+++ Provided entries +++

import Literature.NumberTheory.EllipticCurves.HeegnerPointsKolyvaginVisibleDescentOrderProofs
import HarnessLib

/-!
# EXACTNESS from a deep depth-one certificate, VISIBLE split form, any prime `p`:
# `#(Sel/ℤx) = p^{2M₀}`, carried by the `-ε` side, the `ε` side being `ℤx`

Visible twin of `HeegnerPointsKolyvaginSplitDescentExactProofs` (McCallum 1991 Thm. 5.4 / Cor. 5.6
in the case `M₁ = 0` for the split data `KolyvaginDescent.SplitHypothesesM`). Same statement and
proof for the VISIBLE data `KolyvaginDescent.VisibleSplitHypothesesM`
(`HeegnerPointsKolyvaginVisibleDescentProofs`; Čebotarev only for families independent after the
restriction `rK` to `K(E_{p^M})`, the form instantiable at `p = 2`), on top of the visible order
bound `VisibleSplitHypothesesM.card_sel_le_of_casselsTate`
(`HeegnerPointsKolyvaginVisibleDescentOrderProofs`) and the lower-bound element
`VisibleSplitHypothesesM.pow_zsmul_c_mem_sel_inf_part` + Claim A: a `p`-PRIMITIVE derived class
`c_M(ℓ₀)` (full order `p^M`) puts an element of order `p^{M₀}` into the symplectic `-ε` piece
`Q⁻ ≃ L × L` of `Sel/ℤx`, forcing `#Q⁻ ≥ p^{2M₀}`, whence equality and `Q⁺ = 0`:

* `VisibleSplitHypothesesM.card_sel_eq_of_primitive` — **`#Sel = p^M · p^{2M₀}`** and
  **`Sel ∩ V^{ε} ⊆ ℤx`**, with the annihilator `hkill` displayed;
* `VisibleSplitHypothesesM.card_sel_eq_of_primitive_of_le` — the same with the annihilator
  DISCHARGED by the visible descent (Claims A and B: `E₀ = 2M₀`, so `3M₀ ≤ M` suffices).

At `p = 2` for a VISIBLE pair `(E, E^{(d_K)})` over `ℚ` (`Sel₂(E^{ε}) ⊕ Sel₂(E^{-ε}) ⊕ 𝔽₂ξ_E`
direct in `H¹(ℚ, E[2])`) with a DEEP `2`-primitive `P_{ℓ₀}`: `#Ш(E^{-ε}/ℚ)_{2^M} = 4^{M₀}` and
`Ш(E^{ε}/ℚ)_{2^M} = 0` — the exact pair conclusion asked by crux Q3′ of the BSD route
`GenusKolyvaginAtTwo`, GRANTED the displayed inputs `hCTV`, `hCeb` (visible kernel form),
`hcsupp`. No definition, no named fact; nothing here is a claim about BSD.

## References

* W. G. McCallum, *Kolyvagin's work on Shafarevich–Tate groups*, LMS LNS 153 (1991): §1 Theorem,
  Thm. 5.4, Cor. 5.6 (p. 314). [McCallumLMS1991]
* V. A. Kolyvagin, Izv. 1989, §3. [Kolyvagin1989Izv]
* C. T. C. Wall, Topology 2 (1963), Lemma 7. [Wall1963QuadraticFormsFiniteGroups]
-/

open scoped Classical

namespace Literature.NumberTheory.EllipticCurves

namespace KolyvaginDescent

namespace VisibleSplitHypothesesM

open Literature.GroupTheory.FiniteAbelian

section Exact

variable {V : Type*} [AddCommGroup V] {Pl : Type*} {H : Type*} [AddCommGroup H]
variable (S : VisibleSplitHypothesesM V Pl H)

/-! ### Plumbing (restated for this file) -/

/-- `x` has order exactly `p^M`. [folklore] -/
private theorem zsmul_x_eq_zero_iff'' (k : ℤ) : k • S.x = 0 ↔ ((S.p : ℤ) ^ S.M) ∣ k :=
  zsmul_eq_zero_iff_prime_pow_dvd S.hp (S.torsion S.x) S.x_ord k

/-- `p^{expo s} • s = 0`. [folklore] -/
private theorem pow_expo_zsmul'' (s : V) : ((S.p : ℤ) ^ S.expo s) • s = 0 := by
  have h : ∃ a : ℕ, ((S.p : ℤ) ^ a) • s = 0 := ⟨S.M, S.torsion s⟩
  exact Nat.find_spec h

+++

● The task: Return each record exactly as given.

● Solution to the exercise:
import Literature.NumberTheory.EllipticCurves.HeegnerPointsKolyvaginVisibleDescentOrderProofs
import HarnessLib

/-!
# EXACTNESS from a deep depth-one certificate, VISIBLE split form, any prime `p`:
# `#(Sel/ℤx) = p^{2M₀}`, carried by the `-ε` side, the `ε` side being `ℤx`

Visible twin of `HeegnerPointsKolyvaginSplitDescentExactProofs` (McCallum 1991 Thm. 5.4 / Cor. 5.6
in the case `M₁ = 0` for the split data `KolyvaginDescent.SplitHypothesesM`). Same statement and
proof for the VISIBLE data `KolyvaginDescent.VisibleSplitHypothesesM`
(`HeegnerPointsKolyvaginVisibleDescentProofs`; Čebotarev only for families independent after the
restriction `rK` to `K(E_{p^M})`, the form instantiable at `p = 2`), on top of the visible order
bound `VisibleSplitHypothesesM.card_sel_le_of_casselsTate`
(`HeegnerPointsKolyvaginVisibleDescentOrderProofs`) and the lower-bound element
`VisibleSplitHypothesesM.pow_zsmul_c_mem_sel_inf_part` + Claim A: a `p`-PRIMITIVE derived class
`c_M(ℓ₀)` (full order `p^M`) puts an element of order `p^{M₀}` into the symplectic `-ε` piece
`Q⁻ ≃ L × L` of `Sel/ℤx`, forcing `#Q⁻ ≥ p^{2M₀}`, whence equality and `Q⁺ = 0`:

* `VisibleSplitHypothesesM.card_sel_eq_of_primitive` — **`#Sel = p^M · p^{2M₀}`** and
  **`Sel ∩ V^{ε} ⊆ ℤx`**, with the annihilator `hkill` displayed;
* `VisibleSplitHypothesesM.card_sel_eq_of_primitive_of_le` — the same with the annihilator
  DISCHARGED by the visible descent (Claims A and B: `E₀ = 2M₀`, so `3M₀ ≤ M` suffices).

At `p = 2` for a VISIBLE pair `(E, E^{(d_K)})` over `ℚ` (`Sel₂(E^{ε}) ⊕ Sel₂(E^{-ε}) ⊕ 𝔽₂ξ_E`
direct in `H¹(ℚ, E[2])`) with a DEEP `2`-primitive `P_{ℓ₀}`: `#Ш(E^{-ε}/ℚ)_{2^M} = 4^{M₀}` and
`Ш(E^{ε}/ℚ)_{2^M} = 0` — the exact pair conclusion asked by crux Q3′ of the BSD route
`GenusKolyvaginAtTwo`, GRANTED the displayed inputs `hCTV`, `hCeb` (visible kernel form),
`hcsupp`. No definition, no named fact; nothing here is a claim about BSD.

## References

* W. G. McCallum, *Kolyvagin's work on Shafarevich–Tate groups*, LMS LNS 153 (1991): §1 Theorem,
  Thm. 5.4, Cor. 5.6 (p. 314). [McCallumLMS1991]
* V. A. Kolyvagin, Izv. 1989, §3. [Kolyvagin1989Izv]
* C. T. C. Wall, Topology 2 (1963), Lemma 7. [Wall1963QuadraticFormsFiniteGroups]
-/

open scoped Classical

namespace Literature.NumberTheory.EllipticCurves

namespace KolyvaginDescent

namespace VisibleSplitHypothesesM

open Literature.GroupTheory.FiniteAbelian

section Exact

variable {V : Type*} [AddCommGroup V] {Pl : Type*} {H : Type*} [AddCommGroup H]
variable (S : VisibleSplitHypothesesM V Pl H)

/-! ### Plumbing (restated for this file) -/

/-- `x` has order exactly `p^M`. [folklore] -/
private theorem zsmul_x_eq_zero_iff'' (k : ℤ) : k • S.x = 0 ↔ ((S.p : ℤ) ^ S.M) ∣ k :=
  zsmul_eq_zero_iff_prime_pow_dvd S.hp (S.torsion S.x) S.x_ord k

/-- `p^{expo s} • s = 0`. [folklore] -/
private theorem pow_expo_zsmul'' (s : V) : ((S.p : ℤ) ^ S.expo s) • s = 0 := by
  have h : ∃ a : ℕ, ((S.p : ℤ) ^ a) • s = 0 := ⟨S.M, S.torsion s⟩
  exact Nat.find_spec h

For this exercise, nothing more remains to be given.